HIPAA Compliance: 5 Key Considerations for Hospitals and Other Large Providers

1. Sept. 23, 2013 compliance deadline for new requirements.
On Jan. 17, 2013, the U.S. Department of Health and Human Services released the long-awaited omnibus final rule pursuant to the Health Information Technology for Economic and Clinical Health Act and the Genetic Information Non-Discrimination Act of 2008. The Final Rule is effective as of March 26, 2013, and covered entities and business associates must comply with the applicable requirements of the Final Rule by September 23, 2013.

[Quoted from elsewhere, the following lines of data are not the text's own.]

variable {𝕜 : Type*} [RCLike 𝕜] {d : ℕ} {m : Fin d → ℕ}
  {XB : Type*} [Fintype XB] [Nonempty XB] {wB : XB → ℝ} [Fact (∀ x, 0 < wB x)]
  {XS : Type*} [Fintype XS] {wS : XS → ℝ} [Fact (∀ x, 0 < wS x)]
  {VB : Type*} [NormedAddCommGroup VB] [InnerProductSpace 𝕜 VB] {VS : Type*} [NormedAddCommGroup VS] [InnerProductSpace 𝕜 VS]
  (πB : XB → TSite d m) (πS : XS → TSite d m)
  (G₀ : WL2 𝕜 wB VB →L[𝕜] WL2 𝕜 wB VB) (M D : WL2 𝕜 wS VS →L[𝕜] WL2 𝕜 wB VB) (Mt Ds : WL2 𝕜 wB VB →L[𝕜] WL2 𝕜 wS VS)
  (Gp R : WL2 𝕜 wS VS →L[𝕜] WL2 𝕜 wS VS)

/-- **THE RIGHT-GROUPED (3.130) TRANSFER OVER THE COARSE TORUS, IN ONE STROKE** (`δ = d_m`, `1 ≤ m_i`, `K = K_d(κ−κ′)`, `K′ = K_d(κ′−κ″)` by `torusSum_le`): from
the two identities `𝔅 = 1 + K♭∘𝔅` (`hB`, with `K♭` the displayed word `hKf` in `G₀, G′R, D, D*, M, M†`) and `G̃ = G₀∘𝔅` (`hG`), the SEVEN letters at rate `κ` and
ANY post-composition `X` with a letter (L)(X∘G₀; B_X, κ′): if `q·K′·K′ < 1` for `q := εB₁B₂K² + ε′B₄(B₀ + B₁B₃K)K²` then
**(L)(X∘G̃; B_X + (1∕(1 − qK′K′))·q·K′·B_X·K′, κ″)** — closed form, no hidden existential. At `X = 1`, `X = D*_U`, `X =` the slice derivative this is the value,
divergence and gradient row of print's `G̃` from those of `G₀`. [folklore] [cite: Balaban1985BackgroundPropagators, (3.130) p.421, Thm 3.13 p.426, Thm 3.1
(3.42)–(3.47) pp.397–398] [cite: Balaban1984PropagatorsII, Lemma 2.1 (2.61) p.234] -/
theorem letter_right_transfer_torus {X₂ : Type*} [Fintype X₂] {w₂ : X₂ → ℝ} [Fact (∀ x, 0 < w₂ x)] {V₂ : Type*} [NormedAddCommGroup V₂]
    [InnerProductSpace 𝕜 V₂] (π₂ : X₂ → TSite d m) (X : WL2 𝕜 wB VB →L[𝕜] WL2 𝕜 w₂ V₂) (hm : ∀ i, 1 ≤ m i)
    (Kf Bb Gt : WL2 𝕜 wB VB →L[𝕜] WL2 𝕜 wB VB)
    (hKf : Kf = M ∘L (Gp ∘L R) ∘L (Ds ∘L G₀) + (D ∘L R ∘L Gp) ∘L Mt ∘L (G₀ - (D ∘L Gp ∘L R) ∘L (Ds ∘L G₀)))
    (hB : ∀ f, Bb f = f + Kf (Bb f)) (hG : ∀ f, Gt f = G₀ (Bb f))
    {B₀ B₁ B₂ B₃ B₄ ε ε' BX κ κ' κ'' : ℝ} (hB₀ : 0 ≤ B₀) (hB₁ : 0 ≤ B₁) (hB₂ : 0 ≤ B₂) (hB₃ : 0 ≤ B₃) (hB₄ : 0 ≤ B₄) (hε : 0 ≤ ε)
    (hε' : 0 ≤ ε') (hBX : 0 ≤ BX) (hκ'' : 0 ≤ κ'') (hκ' : κ'' < κ') (hκ : κ' < κ)
    (hG₀ : ∀ (v : TSite d m) (f : WL2 𝕜 wB VB) (F : ℝ), (∀ x, πB x ≠ v → WL2.equiv 𝕜 wB VB f x = 0) → (∀ x, ‖WL2.equiv 𝕜 wB VB f x‖ ≤ F) →
      ∀ x, ‖WL2.equiv 𝕜 wB VB (G₀ f) x‖ ≤ B₀ * Real.exp (-(κ * tdist m (πB x) v)) * F)
    (hDsG₀ : ∀ (v : TSite d m) (f : WL2 𝕜 wB VB) (F : ℝ), (∀ x, πB x ≠ v → WL2.equiv 𝕜 wB VB f x = 0) → (∀ x, ‖WL2.equiv 𝕜 wB VB f x‖ ≤ F) →
      ∀ x, ‖WL2.equiv 𝕜 wS VS ((Ds ∘L G₀) f) x‖ ≤ B₁ * Real.exp (-(κ * tdist m (πS x) v)) * F)
    (hGpR : ∀ (v : TSite d m) (f : WL2 𝕜 wS VS) (F : ℝ), (∀ x, πS x ≠ v → WL2.equiv 𝕜 wS VS f x = 0) → (∀ x, ‖WL2.equiv 𝕜 wS VS f x‖ ≤ F) →
      ∀ x, ‖WL2.equiv 𝕜 wS VS ((Gp ∘L R) f) x‖ ≤ B₂ * Real.exp (-(κ * tdist m (πS x) v)) * F)
    (hDGpR : ∀ (v : TSite d m) (f : WL2 𝕜 wS VS) (F : ℝ), (∀ x, πS x ≠ v → WL2.equiv 𝕜 wS VS f x = 0) → (∀ x, ‖WL2.equiv 𝕜 wS VS f x‖ ≤ F) →
      ∀ x, ‖WL2.equiv 𝕜 wB VB ((D ∘L Gp ∘L R) f) x‖ ≤ B₃ * Real.exp (-(κ * tdist m (πB x) v)) * F)
    (hDRGp : ∀ (v : TSite d m) (f : WL2 𝕜 wS VS) (F : ℝ), (∀ x, πS x ≠ v → WL2.equiv 𝕜 wS VS f x = 0) → (∀ x, ‖WL2.equiv 𝕜 wS VS f x‖ ≤ F) →
      ∀ x, ‖WL2.equiv 𝕜 wB VB ((D ∘L R ∘L Gp) f) x‖ ≤ B₄ * Real.exp (-(κ * tdist m (πB x) v)) * F)
    (hM : ∀ (v : TSite d m) (f : WL2 𝕜 wS VS) (F : ℝ), (∀ x, πS x ≠ v → WL2.equiv 𝕜 wS VS f x = 0) → (∀ x, ‖WL2.equiv 𝕜 wS VS f x‖ ≤ F) →
      ∀ x, ‖WL2.equiv 𝕜 wB VB (M f) x‖ ≤ ε * Real.exp (-(κ * tdist m (πB x) v)) * F)
    (hMt : ∀ (v : TSite d m) (f : WL2 𝕜 wB VB) (F : ℝ), (∀ x, πB x ≠ v → WL2.equiv 𝕜 wB VB f x = 0) → (∀ x, ‖WL2.equiv 𝕜 wB VB f x‖ ≤ F) →
      ∀ x, ‖WL2.equiv 𝕜 wS VS (Mt f) x‖ ≤ ε' * Real.exp (-(κ * tdist m (πS x) v)) * F)
    (hXG₀ : ∀ (v : TSite d m) (f : WL2 𝕜 wB VB) (F : ℝ), (∀ x, πB x ≠ v → WL2.equiv 𝕜 wB VB f x = 0) → (∀ x, ‖WL2.equiv 𝕜 wB VB f x‖ ≤ F) →
      ∀ x, ‖WL2.equiv 𝕜 w₂ V₂ ((X ∘L G₀) f) x‖ ≤ BX * Real.exp (-(κ' * tdist m (π₂ x) v)) * F)
    (hq : (ε * B₁ * B₂ * latticeConst d (κ - κ') ^ 2 + ε' * B₄ * (B₀ + B₁ * B₃ * latticeConst d (κ - κ')) * latticeConst d (κ - κ') ^ 2) *
      latticeConst d (κ' - κ'') * 1 * latticeConst d (κ' - κ'') < 1)
    (v : TSite d m) (f : WL2 𝕜 wB VB) (F : ℝ) (hfv : ∀ x, πB x ≠ v → WL2.equiv 𝕜 wB VB f x = 0) (hfF : ∀ x, ‖WL2.equiv 𝕜 wB VB f x‖ ≤ F) (x : X₂) :
    ‖WL2.equiv 𝕜 w₂ V₂ ((X ∘L Gt) f) x‖ ≤
      (BX + 1 / (1 - (ε * B₁ * B₂ * latticeConst d (κ - κ') ^ 2 + ε' * B₄ * (B₀ + B₁ * B₃ * latticeConst d (κ - κ')) * latticeConst d (κ - κ') ^ 2) *
          latticeConst d (κ' - κ'') * 1 * latticeConst d (κ' - κ'')) *
        (ε * B₁ * B₂ * latticeConst d (κ - κ') ^ 2 + ε' * B₄ * (B₀ + B₁ * B₃ * latticeConst d (κ - κ')) * latticeConst d (κ - κ') ^ 2) *
        latticeConst d (κ' - κ'') * BX * latticeConst d (κ' - κ'')) * Real.exp (-(κ'' * tdist m (π₂ x) v)) * F := by
  set K := latticeConst d (κ - κ') with hK
  set K' := latticeConst d (κ' - κ'') with hK'
  set q := ε * B₁ * B₂ * K ^ 2 + ε' * B₄ * (B₀ + B₁ * B₃ * K) * K ^ 2 with hqdef
  have hKnn : 0 ≤ K := latticeConst_nonneg d (sub_nonneg.2 hκ.le)
  have hK'nn : 0 ≤ K' := latticeConst_nonneg d (sub_nonneg.2 hκ'.le)
  have hq0 : 0 ≤ q := by positivity
  have hδ0 := tdist_nonneg m
  have hδt : ∀ u y w', tdist m u w' ≤ tdist m u y + tdist m y w' := fun u y w' => tdist_triangle hm u y w'
  have hS : ∀ w', ∑ u, Real.exp (-((κ - κ') * tdist m w' u)) ≤ K := fun w' => torusSum_le d hm (sub_pos.2 hκ) w'
  have hS' : ∀ w', ∑ u, Real.exp (-((κ' - κ'') * tdist m w' u)) ≤ K' := fun w' => torusSum_le d hm (sub_pos.2 hκ') w'
  -- (L)(K♭; q, κ′)
  have hKfL := letter_Kflat (tdist m) πB πS G₀ M D Mt Ds Gp R hδ0 hδt Kf hKf hB₀ hB₁ hB₂ hB₃ hB₄ hε hε' (hκ''.trans hκ'.le) hκ.le hG₀ hDsG₀ hGpR hDGpR hDRGp
    hM hMt hS
  -- (L)(𝔅; 1∕(1 − qK′K′), κ″)
  have hMB : 0 ≤ 1 / (1 - q * K' * 1 * K') := by
    have : q * K' * 1 * K' < 1 := hq
    exact div_nonneg zero_le_one (by linarith)
  have hBbL := letter_dressing (tdist m) πB hδ0 hδt (fun v => tdist_self m v) Kf Bb hB hq0 hκ'' hκ' hKfL hS' hq
  exact letter_postcomp_transfer (tdist m) πB G₀ π₂ X hδ0 hδt Kf Bb Gt hB hG hBX hq0 hMB hκ'' hκ' hXG₀ hKfL hBbL hS' v f F hfv hfF x
/-- **Fin_v at a SPLIT multiplicative prime.** For `E/ℚ` globally minimal with split multiplicative
reduction at the odd prime `p`, an imaginary quadratic `K` in which `p` splits, an ANTICYCLOTOMIC
`ℤ_p`-extension `κ` of `K` and a prime `𝔭 ∣ p` of `K`: `E(K̄)[p^∞]^{D_𝔭 ⊓ ker κ} = E(K_{∞,w})[p^∞]` is
finite (`LocalTowerTorsionFiniteAt (E_K) p κ 𝔭`). Ingredients, all tree theorems: the Tate
parametrisation of `E_K` at `𝔭` (`Silverman1994_thmV53_tateUniformisation_holds`; `E_K` is split
multiplicative at `𝔭`, `Additive.hasSplitMultiplicativeReductionAt_baseChange_of_…`), its line
`C = C_𝔭` (`tateDatum`: `#C[p] ≤ p`, points of every order, character `χ_p` — door-c2's
`tateDatum_lineClauses` / `tateDatum_lineCharacter` at `t = 1`), trivial quotient action (§2), the
local norm residue symbol `σ₀` of `π²/p^h` (`exists_isFrobPow_mem_kerSubgroup_of_isAnticyclotomic_holds`:
`res σ₀ ∈ D_𝔭 ⊓ ker κ`, `χ_p(σ₀)·φ(π)² = p^{2h}`) — which MOVES a point of `C`, since otherwise
`χ_p(σ₀) ≡ 1 (mod p^k)` for all `k` and `φ(π)² = p^{2h}`, excluded by door-c5's `ne_of_span_eq_pow` — and
`E_K[p^∞]^{D_𝔭} ↪ E(K_𝔭)[p^∞] ≅ E(ℚ_p)[p^∞]` finite; then §1.
[cite: JetchevSkinnerWan2017, §3.3 Prop. 3.3.4 Case 3(b) (arXiv:1512.06894 p. 13)]
[cite: GreenbergVatsal2000, §2 pp. 14–15] [cite: SilvermanATAEC1994, Ch. V Thm. 5.3]
[cite: Brink2007, Cor. 1 (p. 2136)] -/
theorem localTowerTorsionFiniteAt_of_hasSplitMultiplicativeReductionAtPrime (hp2 : p ≠ 2)
    (hsplitW : W.HasSplitMultiplicativeReductionAtPrime p)
    (hK : IsImaginaryQuadratic K) (hsplit : SplitsIn K p) (κ : ZpExtension K p)
    (hκ : κ.IsAnticyclotomic) (𝔭 : HeightOneSpectrum (𝓞 K)) (h𝔭 : ((p : ℕ) : 𝓞 K) ∈ 𝔭.asIdeal) :
    LocalTowerTorsionFiniteAt (W.baseChange K) p κ 𝔭 := by
  haveI hEK : (W.baseChange K).IsElliptic := by rw [baseChange]; infer_instance
  have h2 : Module.finrank ℚ K = 2 := hK.1
  obtain ⟨he, hf⟩ := degreeOne_of_splitsIn h2 hsplit h𝔭
  -- the Tate parametrisation of `E_K` at `𝔭` (split: `Γ_{K_𝔭}`-equivariant)
  have hsplitK : (W.baseChange K).HasSplitMultiplicativeReductionAt 𝔭 :=
    Additive.hasSplitMultiplicativeReductionAt_baseChange_of_hasSplitMultiplicativeReductionAtPrime
      W p 𝔭 h𝔭 hsplitW
  obtain ⟨q, Φ, hq0, hq1, hsurj, hkeriff, hΦσ, -⟩ :=
    TateCurve.Silverman1994_thmV53_tateUniformisation_holds (W.baseChange K) 𝔭 hsplitK
  have hker : ∀ u : (AlgebraicClosure (𝔭.adicCompletion K))ˣ, Φ (Additive.ofMul u) = 0 →
      ∃ a : ℤ, (u : AlgebraicClosure (𝔭.adicCompletion K)) =
        algebraMap (𝔭.adicCompletion K) (AlgebraicClosure (𝔭.adicCompletion K)) q ^ a :=
    fun u h ↦ (hkeriff u).1 h
  -- the sign convention of the twisted API with `t = 1` (no twist)
  have hΨσ : ∀ (σ : absoluteGaloisGroup (𝔭.adicCompletion K))
      (u : (AlgebraicClosure (𝔭.adicCompletion K))ˣ),
      σ • Φ (Additive.ofMul u) =
        (if Field.absoluteGaloisGroup.toAlgEquiv (𝔭.adicCompletion K) σ (1 : AlgebraicClosure
            (𝔭.adicCompletion K)) = 1 then (1 : ℤ) else -1) •
        Φ (Additive.ofMul (Units.map
          (Field.absoluteGaloisGroup.toAlgEquiv (𝔭.adicCompletion K) σ :
            AlgebraicClosure (𝔭.adicCompletion K) →* AlgebraicClosure (𝔭.adicCompletion K)) u)) := by
    intro σ u
    have h1 : Field.absoluteGaloisGroup.toAlgEquiv (𝔭.adicCompletion K) σ
        (1 : AlgebraicClosure (𝔭.adicCompletion K)) = 1 := map_one _
    rw [if_pos h1, one_zsmul]
    exact hΦσ σ u
  set C := (tateDatum (W.baseChange K) p Φ (sign_disj (W.baseChange K) Φ 1 hΨσ)).plus with hC
  -- the numeric clauses and the character of the Tate line
  obtain ⟨hC1, hCord⟩ := tateDatum_lineClauses (W.baseChange K) p Φ 1 hΨσ hq0 hq1 hker
  -- `E_K[p^∞]^{D_𝔭}` is finite
  obtain ⟨hfinv, -⟩ := finite_and_natCard_primaryComponent_adicCompletion_eq_padic W p 𝔭 h𝔭 he hf
  haveI := hfinv
  obtain ⟨hfinD, -⟩ := natCard_fixedPoints_decomp_le_natCard_primaryComponent (W.baseChange K) p 𝔭
  haveI := hfinD
  refine localTowerTorsionFiniteAt_of_trivQuotLine (W.baseChange K) p κ 𝔭 C hC1
    (tateDatum_smul_sub_mem_of_equivariant (W.baseChange K) p Φ _ hsurj hker hΦσ) ?_
  -- the moving element: the norm residue symbol `σ₀` of `π²/p^h`
  haveI := liesOver_span_of_natCast_mem (K := K) h𝔭
  have hdeg := ramificationIdx_mul_inertiaDeg_eq_one_of_splitsIn h2 hsplit h𝔭
  obtain ⟨h, π, hh, hπ⟩ := exists_pow_eq_span_singleton 𝔭
  obtain ⟨σ₀, hfrob, hkerκ, hcyc⟩ :=
    ZpExtension.exists_isFrobPow_mem_kerSubgroup_of_isAnticyclotomic_holds (K := K) (p := p) hK hp2
      𝔭 h𝔭 he hf h π hh hπ
  set g := absGaloisRestrict K (𝔭.adicCompletion K) σ₀ with hg
  refine ⟨g, Subgroup.mem_inf.mpr ⟨⟨σ₀, rfl⟩, hkerκ κ hκ⟩, ?_⟩
  by_contra hfix
  push Not at hfix
  obtain ⟨s, hs1, hsc⟩ := tateDatum_lineCharacter (W.baseChange K) p Φ 1 hΨσ hq0 hq1 hker σ₀
  set εu : ℤ_[p]ˣ := GaloisRep.cyclotomicCharacter K p g with hεu
  -- Step A: `s · ε(σ₀) = 1` in `ℤ_p` (read off points of `C` of every order)
  have hsu : (s : ℤ_[p]) * (εu : ℤ_[p]) = 1 := by
    refine (PadicInt.ext_of_toZModPow).mp fun k ↦ ?_
    obtain ⟨c, hcC, hcord⟩ := hCord k
    set N : ℕ := (PadicInt.toZModPow k ((s : ℤ_[p]) * (εu : ℤ_[p]))).val with hN
    have hNmem : (((N : ℤ) : ℤ_[p])) - s * (εu : ℤ_[p]) ∈
        (Ideal.span {(p : ℤ_[p]) ^ k} : Ideal ℤ_[p]) := by
      rw [← PadicInt.ker_toZModPow, RingHom.mem_ker, map_sub, map_intCast, Int.cast_natCast, hN,
        ZMod.natCast_zmod_val, sub_self]
    have hpk : p ^ k • c = 0 := by rw [← hcord]; exact addOrderOf_nsmul_eq_zero c
    have h1 := hsc k c hcC hpk (N : ℤ) hNmem
    rw [hfix c hcC] at h1
    -- `c = N • c` with `c` of order `p^k`: `N ≡ 1 (mod p^k)`
    have hdvd : ((p ^ k : ℕ) : ℤ) ∣ (N : ℤ) - 1 := by
      rw [← hcord, addOrderOf_dvd_iff_zsmul_eq_zero]
      have e1 : ((N : ℤ) - 1) • c = (N : ℤ) • c - c := by
        rw [sub_smul, one_smul]
      rw [e1, ← h1, sub_self]
    have hNone : ((N : ℤ) : ZMod (p ^ k)) = 1 := by
      rw [← Int.cast_one, ZMod.intCast_eq_intCast_iff_dvd_sub]
      rw [← Int.dvd_neg, neg_sub]
      exact hdvd
    rw [map_one, ← hNone, Int.cast_natCast, hN, ZMod.natCast_zmod_val]
  -- Step B: `ε(σ₀) φ(π)² = p^{2h}`
  have hB := mul_sq_eq_of_congruences (p := p) 𝔭 hdeg hπ hcyc
  -- Step C: `s φ(π)² = p^{2h}` in `ℤ_p`, then in `ℚ_p` — excluded by the weight
  set φ := integersToPadicInt 𝔭 p hdeg with hφ
  have hss : (s : ℤ_[p]) * s = 1 := by rcases hs1 with rfl | rfl <;> push_cast <;> norm_num
  have hCeq : (s : ℤ_[p]) * φ π ^ 2 = (p : ℤ_[p]) ^ (2 * h) := by
    have hε : (εu : ℤ_[p]) = s := by
      calc (εu : ℤ_[p]) = (s * s) * (εu : ℤ_[p]) := by rw [hss, one_mul]
        _ = s * ((s : ℤ_[p]) * (εu : ℤ_[p])) := by ring
        _ = s := by rw [hsu, mul_one]
    rw [← hB, hε, hφ]
  have hN : Ideal.absNorm 𝔭.asIdeal = p := by
    rw [Ideal.absNorm_apply, Submodule.cardQuot_apply, ← pow_one 𝔭.asIdeal, natCard_quot_pow' 𝔭 p hdeg 1,
      pow_one]
  have hφ' : Function.Injective ((PadicInt.Coe.ringHom (p := p)).comp φ) :=
    (Subtype.val_injective).comp (integersToPadicInt_injective 𝔭 p hdeg)
  refine ne_of_span_eq_pow (R := ℚ_[p]) h2 𝔭.isPrime hp.out hN h𝔭
    (natCast_notMem_sq 𝔭 p hdeg) hh hπ ((PadicInt.Coe.ringHom (p := p)).comp φ) hφ' hs1 ?_
  have := congrArg (fun z : ℤ_[p] ↦ (z : ℚ_[p])) hCeq
  simpa using this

The key compliance tasks for covered entities related to the Final Rule are as follows:

  • Revise and redistribute Notices of Privacy Practices to patients.
  • Revise policies and procedures and train workforce on new requirements.
  • Update breach definition and breach assessment tools to comport with the new "objective" breach standard (as discussed below).
  • Evaluate all business associate relationships to ensure business associate agreements are in place as required under the expanded definition of business associate.
  • Revise existing business associate agreements by September 23, 2014.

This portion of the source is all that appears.